Ethan stared at the photo as if it were a schematic. The edges of his lips set. He had minutes. Not tomorrow. Not after paperwork and lawyers. Minutes.
He looked up, past the glass of his car windshield. For the first time since he had learned what it was to be an heir, Ethan Blackwood felt the rules bend. He had fought for boardrooms and balance sheets, and he would fight for this one with equal fervor.
"This changes everything," he growled into his phone, his voice raspy.

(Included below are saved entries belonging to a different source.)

/-! ## §4 PROVED: COND-ODDS∘ → TAILSUP∘ (✓A `…SupTailReduction` re-run on the INTERIOR window; WREG ✓`windowRegularity` for the `regSet` clause) -/

/-- ★ **THE LOG-ODDS BOUNDS AT ONE `(J, K)` ON A SUB-WINDOW** (✓A `window_logOdds_bounds` with the window profile `w` free and the good-history set `G` any measurable
set): COND-ODDS setwise on `W := {PlaqSmall (θBal F.L γ w p₀ J)}` with constant `τ`, a continuous positive `W`-version `ρ` of `(D_{J,K})_* Gibbs_K`, `W ⊆ regSet(heightDensity^G)`
and positivity of `heightDensityCan^G` on `W` ⟹ `0 ≤ log ρ U − (−log Z_K) − log heightDensityCan^G U ≤ τ` on `W`. [cite: Balaban1985UV3, (38)-(40) p.266;
Balaban1989LargeFieldII, (1.77)-(1.79) p.383] -/
theorem subwindow_logOdds_bounds (F : T3Family) {γ : ℝ} (w p₀ : ℝ) {J K : ℕ} (hJK : J ≤ K) (hγ : 0 < γ) {τ : ℝ}
    {G : Set (GaugeField (F.P K) 0 (Matrix.specialUnitaryGroup (Fin 2) ℂ))} (hGm : MeasurableSet G)
    (hset : ∀ B : Set (GaugeField (F.P J) 0 (Matrix.specialUnitaryGroup (Fin 2) ℂ)), MeasurableSet B →
      B ⊆ {U | PlaqSmall (θBal F.L γ w p₀ J) U} →
      gibbsK F ℰp γ K (descendTo F ℰp J K hJK ⁻¹' B) ≤ ENNReal.ofReal (Real.exp τ) * gibbsK F ℰp γ K (descendTo F ℰp J K hJK ⁻¹' B ∩ G))
    (ρ : GaugeField (F.P J) 0 (Matrix.specialUnitaryGroup (Fin 2) ℂ) → ℝ)
    (hρpos : ∀ U, PlaqSmall (θBal F.L γ w p₀ J) U → 0 < ρ U)
    (hlaw : Measure.map (descendTo F ℰp J K hJK) (gibbsK F ℰp γ K) =
      (fieldMeasure (F.P J) 0 (Matrix.specialUnitaryGroup (Fin 2) ℂ)).withDensity (fun U => ENNReal.ofReal (ρ U)))
    (hρc : ContinuousOn ρ {U | PlaqSmall (θBal F.L γ w p₀ J) U})
    (hreg : {U : GaugeField (F.P J) 0 (Matrix.specialUnitaryGroup (Fin 2) ℂ) | PlaqSmall (θBal F.L γ w p₀ J) U} ⊆
      Node00.regSet (fieldMeasure (F.P J) 0 (Matrix.specialUnitaryGroup (Fin 2) ℂ)) (heightDensity F γ hJK G))
    (hpos : ∀ U : GaugeField (F.P J) 0 (Matrix.specialUnitaryGroup (Fin 2) ℂ), PlaqSmall (θBal F.L γ w p₀ J) U → 0 < heightDensityCan F γ hJK G U) :
    ∀ U : GaugeField (F.P J) 0 (Matrix.specialUnitaryGroup (Fin 2) ℂ), PlaqSmall (θBal F.L γ w p₀ J) U →
      0 ≤ Real.log (ρ U) - (-Real.log (partitionFn (G := Matrix.specialUnitaryGroup (Fin 2) ℂ) (F.P K) ((F.scheme ℰp γ).β K))) -
          Real.log (heightDensityCan F γ hJK G U) ∧
      Real.log (ρ U) - (-Real.log (partitionFn (G := Matrix.specialUnitaryGroup (Fin 2) ℂ) (F.P K) ((F.scheme ℰp γ).β K))) -
          Real.log (heightDensityCan F γ hJK G U) ≤ τ := by
  haveI := B12ContinuousTransportInvariance.isOpenPosMeasure_fieldMeasure_SU (N := 2) (F.P J) 0
  set μ := fieldMeasure (F.P J) 0 (Matrix.specialUnitaryGroup (Fin 2) ℂ) with hμ
  set W : Set (GaugeField (F.P J) 0 (Matrix.specialUnitaryGroup (Fin 2) ℂ)) := {U | PlaqSmall (θBal F.L γ w p₀ J) U} with hW
  set Z : ℝ := partitionFn (G := Matrix.specialUnitaryGroup (Fin 2) ℂ) (F.P K) ((F.scheme ℰp γ).β K) with hZ
  have hZpos : 0 < Z := partitionFn_pos' _ (F.scheme_β_nonneg ℰp hγ.le K)
  have hWo : IsOpen W := isOpen_setOf_plaqSmall₂ (F.P J) 0 _
  have hD : Measurable (descendTo F ℰp J K hJK) := measurable_descendTo F ℰp measurableE_ℰp hJK
  -- continuity of the two canonical versions on the window
  have hEq := heightDensityCan_univ_eqOn F w p₀ hJK hγ ρ hρpos hlaw hρc
  have hcU : ContinuousOn (heightDensityCan F γ hJK Set.univ) W := (continuousOn_const.mul hρc).congr hEq
  have hcG : ContinuousOn (heightDensityCan F γ hJK G) W := by
    have : heightDensityCan F γ hJK G = Node00.canonVersion μ (heightDensity F γ hJK G) := rfl
    rw [this]
    exact Node00.continuousOn_canonVersion.mono hreg
  -- upper: univ ≤ e^τ · G
  have hup : ∀ U ∈ W, heightDensityCan F γ hJK Set.univ U ≤ Real.exp τ * heightDensityCan F γ hJK G U := by
    refine heightDensityCan_le_of_setwise F hJK hγ MeasurableSet.univ hGm hWo (Real.exp_pos τ).le ?_ hcU hcG
    intro B hB hBW
    rw [Set.inter_univ]
    exact hset B hB hBW
  -- lower: G ≤ univ (free)
  have hlow : ∀ U ∈ W, heightDensityCan F γ hJK G U ≤ 1 * heightDensityCan F γ hJK Set.univ U := by
    refine heightDensityCan_le_of_setwise F hJK hγ hGm MeasurableSet.univ hWo zero_le_one ?_ hcG hcU
    intro B hB _
    rw [ENNReal.ofReal_one, one_mul, Set.inter_univ]
    exact measure_mono Set.inter_subset_left
  intro U hU
  have hGpos : 0 < heightDensityCan F γ hJK G U := hpos U hU
  have hρU : 0 < ρ U := hρpos U hU
  have hUpos : 0 < heightDensityCan F γ hJK Set.univ U := lt_of_lt_of_le hGpos (by simpa only [one_mul] using hlow U hU)
  have hlogU : Real.log (ρ U) - (-Real.log Z) = Real.log (heightDensityCan F γ hJK Set.univ U) := by
    rw [show heightDensityCan F γ hJK Set.univ U = Z * ρ U from hEq hU, Real.log_mul hZpos.ne' hρU.ne']
    ring
  rw [hlogU]
  constructor
  · have := Real.log_le_log hGpos (by simpa only [one_mul] using hlow U hU)
    linarith
  · have h1 : Real.log (heightDensityCan F γ hJK Set.univ U) ≤ Real.log (Real.exp τ * heightDensityCan F γ hJK G U) :=
      Real.log_le_log hUpos (hup U hU)
    rw [Real.log_mul (Real.exp_pos τ).ne' hGpos.ne', Real.log_exp] at h1
    linarith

"Got it," came the reply. "Team is coming. Where do you have it to stop?"
He recalled Noah's photograph. The storm-hued eyes that were his. He recalled the wooden train, hidden in a bakery sack that would be handed to a little, unsuspecting boy. He recalled Isabella's exhaustion and rage, of the walls she'd built to protect what was most fragile.
"Find her before she reaches the depot," he instructed. "And be subtle. No scenes. Bring me options—recover the child under a monitored exchange if you must. I will not allow him to escape."
The car slid into a row of traffic, and the city blustered by like a living beast. Ethan held his palm on the train in the paper bag, the small weight of it. The ache that had emptied him that night at the bakery coalesced into resolve.
He would not lose a son because some person had rendered a judgment that he was undeserving of being scripted onto a birth certificate. He would not be a phantom in the life of the child whose eyes were his.
He would do something. He would not let go of this child.